----- DATA

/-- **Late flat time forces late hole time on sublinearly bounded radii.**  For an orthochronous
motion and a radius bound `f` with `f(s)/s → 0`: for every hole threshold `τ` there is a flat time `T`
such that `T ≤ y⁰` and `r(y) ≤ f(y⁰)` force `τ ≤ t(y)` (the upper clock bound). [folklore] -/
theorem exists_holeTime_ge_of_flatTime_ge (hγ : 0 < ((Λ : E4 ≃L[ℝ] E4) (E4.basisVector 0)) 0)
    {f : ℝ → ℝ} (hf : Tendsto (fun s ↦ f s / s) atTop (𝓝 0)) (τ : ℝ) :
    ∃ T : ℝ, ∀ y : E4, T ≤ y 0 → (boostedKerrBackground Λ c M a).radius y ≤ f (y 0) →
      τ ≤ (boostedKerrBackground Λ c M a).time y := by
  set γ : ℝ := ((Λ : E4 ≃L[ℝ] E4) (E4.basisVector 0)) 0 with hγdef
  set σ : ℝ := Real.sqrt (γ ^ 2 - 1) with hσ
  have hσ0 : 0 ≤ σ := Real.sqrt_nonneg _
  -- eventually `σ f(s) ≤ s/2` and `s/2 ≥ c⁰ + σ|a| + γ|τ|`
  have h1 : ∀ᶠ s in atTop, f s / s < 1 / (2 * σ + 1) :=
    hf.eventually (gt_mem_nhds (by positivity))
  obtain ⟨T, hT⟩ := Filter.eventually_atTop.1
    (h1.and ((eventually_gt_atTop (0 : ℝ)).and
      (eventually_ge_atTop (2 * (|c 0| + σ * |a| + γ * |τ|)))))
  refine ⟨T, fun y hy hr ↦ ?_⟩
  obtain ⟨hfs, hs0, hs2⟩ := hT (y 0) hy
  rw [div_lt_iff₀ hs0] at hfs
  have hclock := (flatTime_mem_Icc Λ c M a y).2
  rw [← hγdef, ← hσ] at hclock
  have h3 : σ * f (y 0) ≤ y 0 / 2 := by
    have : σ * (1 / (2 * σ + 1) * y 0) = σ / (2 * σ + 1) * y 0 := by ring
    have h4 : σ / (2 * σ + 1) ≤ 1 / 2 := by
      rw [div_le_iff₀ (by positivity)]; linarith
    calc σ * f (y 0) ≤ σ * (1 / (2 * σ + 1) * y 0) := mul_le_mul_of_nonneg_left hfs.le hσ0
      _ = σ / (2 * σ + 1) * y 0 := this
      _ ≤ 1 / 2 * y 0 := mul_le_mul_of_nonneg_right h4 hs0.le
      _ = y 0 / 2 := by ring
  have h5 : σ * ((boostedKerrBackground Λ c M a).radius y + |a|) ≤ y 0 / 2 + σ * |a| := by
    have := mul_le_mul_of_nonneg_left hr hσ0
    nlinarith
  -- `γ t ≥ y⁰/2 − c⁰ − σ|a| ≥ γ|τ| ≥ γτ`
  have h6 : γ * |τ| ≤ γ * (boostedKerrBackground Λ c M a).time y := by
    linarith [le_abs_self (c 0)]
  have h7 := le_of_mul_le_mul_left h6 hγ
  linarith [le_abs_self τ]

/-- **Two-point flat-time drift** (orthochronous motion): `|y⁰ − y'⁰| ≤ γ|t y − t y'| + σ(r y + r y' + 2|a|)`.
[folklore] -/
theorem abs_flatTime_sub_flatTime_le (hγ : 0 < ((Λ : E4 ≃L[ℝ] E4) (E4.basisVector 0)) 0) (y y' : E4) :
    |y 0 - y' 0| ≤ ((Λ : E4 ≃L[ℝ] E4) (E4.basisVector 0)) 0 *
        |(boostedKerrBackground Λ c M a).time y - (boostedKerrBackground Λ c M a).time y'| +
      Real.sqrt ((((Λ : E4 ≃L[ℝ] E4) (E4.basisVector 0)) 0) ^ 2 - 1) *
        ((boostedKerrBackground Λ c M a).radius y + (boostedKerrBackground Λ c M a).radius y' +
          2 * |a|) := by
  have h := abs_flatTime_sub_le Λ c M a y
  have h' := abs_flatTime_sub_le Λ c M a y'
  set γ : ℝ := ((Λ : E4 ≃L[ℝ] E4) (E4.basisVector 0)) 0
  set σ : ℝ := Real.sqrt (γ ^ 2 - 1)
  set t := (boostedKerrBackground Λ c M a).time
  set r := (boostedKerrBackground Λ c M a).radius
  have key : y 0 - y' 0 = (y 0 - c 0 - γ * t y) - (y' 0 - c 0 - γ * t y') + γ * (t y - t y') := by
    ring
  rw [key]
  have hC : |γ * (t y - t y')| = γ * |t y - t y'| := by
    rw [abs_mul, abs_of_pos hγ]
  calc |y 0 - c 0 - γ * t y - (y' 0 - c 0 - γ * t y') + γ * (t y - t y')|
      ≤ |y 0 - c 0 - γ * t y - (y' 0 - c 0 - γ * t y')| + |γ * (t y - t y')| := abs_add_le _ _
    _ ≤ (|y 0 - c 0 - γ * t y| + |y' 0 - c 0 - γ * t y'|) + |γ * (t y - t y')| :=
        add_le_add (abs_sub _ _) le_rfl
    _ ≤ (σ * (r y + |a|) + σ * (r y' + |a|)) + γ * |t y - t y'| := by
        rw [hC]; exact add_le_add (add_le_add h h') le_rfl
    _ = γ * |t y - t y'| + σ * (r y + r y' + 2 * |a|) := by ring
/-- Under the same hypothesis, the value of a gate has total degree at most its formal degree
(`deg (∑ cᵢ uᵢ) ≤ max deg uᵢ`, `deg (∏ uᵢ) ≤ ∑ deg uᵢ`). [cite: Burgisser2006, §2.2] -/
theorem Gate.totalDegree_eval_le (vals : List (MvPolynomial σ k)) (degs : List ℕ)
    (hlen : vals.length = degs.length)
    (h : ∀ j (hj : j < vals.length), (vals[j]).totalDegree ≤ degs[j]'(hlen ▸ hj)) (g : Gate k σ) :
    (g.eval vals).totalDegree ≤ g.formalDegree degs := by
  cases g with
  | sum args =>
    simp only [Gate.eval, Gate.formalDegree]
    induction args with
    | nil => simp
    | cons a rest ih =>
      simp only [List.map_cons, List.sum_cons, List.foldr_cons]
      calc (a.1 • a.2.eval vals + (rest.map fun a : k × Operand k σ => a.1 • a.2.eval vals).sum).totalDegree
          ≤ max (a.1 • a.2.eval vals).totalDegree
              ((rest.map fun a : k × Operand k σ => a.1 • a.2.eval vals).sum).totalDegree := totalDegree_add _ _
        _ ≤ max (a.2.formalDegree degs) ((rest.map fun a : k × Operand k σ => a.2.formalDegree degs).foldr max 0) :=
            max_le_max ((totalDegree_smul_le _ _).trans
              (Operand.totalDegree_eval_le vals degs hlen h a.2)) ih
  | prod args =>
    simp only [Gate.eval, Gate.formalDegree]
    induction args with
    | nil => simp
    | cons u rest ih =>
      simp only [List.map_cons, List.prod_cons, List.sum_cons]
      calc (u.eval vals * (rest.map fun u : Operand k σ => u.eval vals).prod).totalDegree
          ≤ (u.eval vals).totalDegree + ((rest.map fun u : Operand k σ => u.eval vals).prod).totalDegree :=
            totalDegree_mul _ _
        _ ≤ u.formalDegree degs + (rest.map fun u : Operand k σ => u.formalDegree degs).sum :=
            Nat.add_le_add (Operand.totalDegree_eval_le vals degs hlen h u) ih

----------
----- DATA

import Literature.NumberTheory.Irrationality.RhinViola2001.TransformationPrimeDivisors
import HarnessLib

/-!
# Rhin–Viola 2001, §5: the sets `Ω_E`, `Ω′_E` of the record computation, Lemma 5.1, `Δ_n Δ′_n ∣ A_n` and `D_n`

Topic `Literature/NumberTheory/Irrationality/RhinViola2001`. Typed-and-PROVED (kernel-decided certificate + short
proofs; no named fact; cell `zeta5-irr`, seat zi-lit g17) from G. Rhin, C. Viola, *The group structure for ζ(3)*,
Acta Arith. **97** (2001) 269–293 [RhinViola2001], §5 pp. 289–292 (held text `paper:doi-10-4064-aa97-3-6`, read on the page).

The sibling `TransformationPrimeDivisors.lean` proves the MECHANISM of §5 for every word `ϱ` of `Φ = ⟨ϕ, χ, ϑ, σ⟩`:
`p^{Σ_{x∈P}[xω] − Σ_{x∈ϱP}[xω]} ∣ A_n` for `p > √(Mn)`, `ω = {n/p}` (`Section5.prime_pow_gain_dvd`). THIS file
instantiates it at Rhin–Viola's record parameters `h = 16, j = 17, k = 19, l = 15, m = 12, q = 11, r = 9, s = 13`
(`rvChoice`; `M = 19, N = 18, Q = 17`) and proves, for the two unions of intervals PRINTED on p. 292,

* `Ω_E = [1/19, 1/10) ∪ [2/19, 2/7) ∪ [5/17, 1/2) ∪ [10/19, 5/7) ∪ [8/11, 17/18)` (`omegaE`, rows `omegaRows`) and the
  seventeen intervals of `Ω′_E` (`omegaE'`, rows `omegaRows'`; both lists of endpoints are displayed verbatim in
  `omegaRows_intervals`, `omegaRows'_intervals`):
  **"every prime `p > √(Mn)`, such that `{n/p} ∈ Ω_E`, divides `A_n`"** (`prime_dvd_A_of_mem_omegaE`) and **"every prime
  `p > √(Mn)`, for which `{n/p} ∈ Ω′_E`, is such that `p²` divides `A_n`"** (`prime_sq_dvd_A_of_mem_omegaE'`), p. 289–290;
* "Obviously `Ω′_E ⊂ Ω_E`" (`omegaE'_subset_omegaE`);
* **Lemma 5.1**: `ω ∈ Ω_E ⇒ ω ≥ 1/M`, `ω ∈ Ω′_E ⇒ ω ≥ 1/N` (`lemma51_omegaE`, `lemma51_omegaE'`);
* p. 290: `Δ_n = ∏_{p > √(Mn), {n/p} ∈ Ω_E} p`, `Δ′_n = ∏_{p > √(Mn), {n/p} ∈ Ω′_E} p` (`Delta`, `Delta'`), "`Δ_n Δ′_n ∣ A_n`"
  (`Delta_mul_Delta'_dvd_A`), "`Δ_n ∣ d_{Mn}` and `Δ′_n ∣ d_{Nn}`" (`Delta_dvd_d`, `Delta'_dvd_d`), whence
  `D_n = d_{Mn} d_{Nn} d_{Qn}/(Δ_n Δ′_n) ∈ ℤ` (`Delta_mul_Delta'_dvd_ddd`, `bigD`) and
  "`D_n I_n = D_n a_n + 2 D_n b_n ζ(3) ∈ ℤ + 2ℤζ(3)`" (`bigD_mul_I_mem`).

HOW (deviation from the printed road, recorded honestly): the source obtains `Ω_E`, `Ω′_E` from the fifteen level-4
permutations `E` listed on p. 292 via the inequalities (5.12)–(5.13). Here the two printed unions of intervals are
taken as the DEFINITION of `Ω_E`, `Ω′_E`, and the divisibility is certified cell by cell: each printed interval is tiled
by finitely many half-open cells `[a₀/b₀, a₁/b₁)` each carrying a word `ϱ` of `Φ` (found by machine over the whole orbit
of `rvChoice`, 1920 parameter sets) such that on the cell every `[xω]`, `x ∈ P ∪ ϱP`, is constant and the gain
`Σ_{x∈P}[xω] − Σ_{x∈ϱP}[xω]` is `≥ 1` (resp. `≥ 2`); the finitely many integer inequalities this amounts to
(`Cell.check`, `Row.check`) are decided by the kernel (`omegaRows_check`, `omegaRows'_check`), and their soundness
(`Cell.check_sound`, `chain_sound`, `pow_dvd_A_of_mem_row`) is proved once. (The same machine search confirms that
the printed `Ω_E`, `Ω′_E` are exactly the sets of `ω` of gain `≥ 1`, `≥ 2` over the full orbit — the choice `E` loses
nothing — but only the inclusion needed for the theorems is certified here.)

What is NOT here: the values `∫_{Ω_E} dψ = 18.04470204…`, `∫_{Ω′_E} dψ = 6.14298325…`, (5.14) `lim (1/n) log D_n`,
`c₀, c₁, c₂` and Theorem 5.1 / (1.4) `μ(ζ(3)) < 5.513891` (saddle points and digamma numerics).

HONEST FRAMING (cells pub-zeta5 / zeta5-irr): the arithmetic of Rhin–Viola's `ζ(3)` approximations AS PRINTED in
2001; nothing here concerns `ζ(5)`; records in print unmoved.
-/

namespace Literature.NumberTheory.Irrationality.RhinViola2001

----------

**EXERCISE DETAILS**
Using the records, report how many lines contain the word "args", adding no other text.

**SOLUTION FOR THIS TASK**
4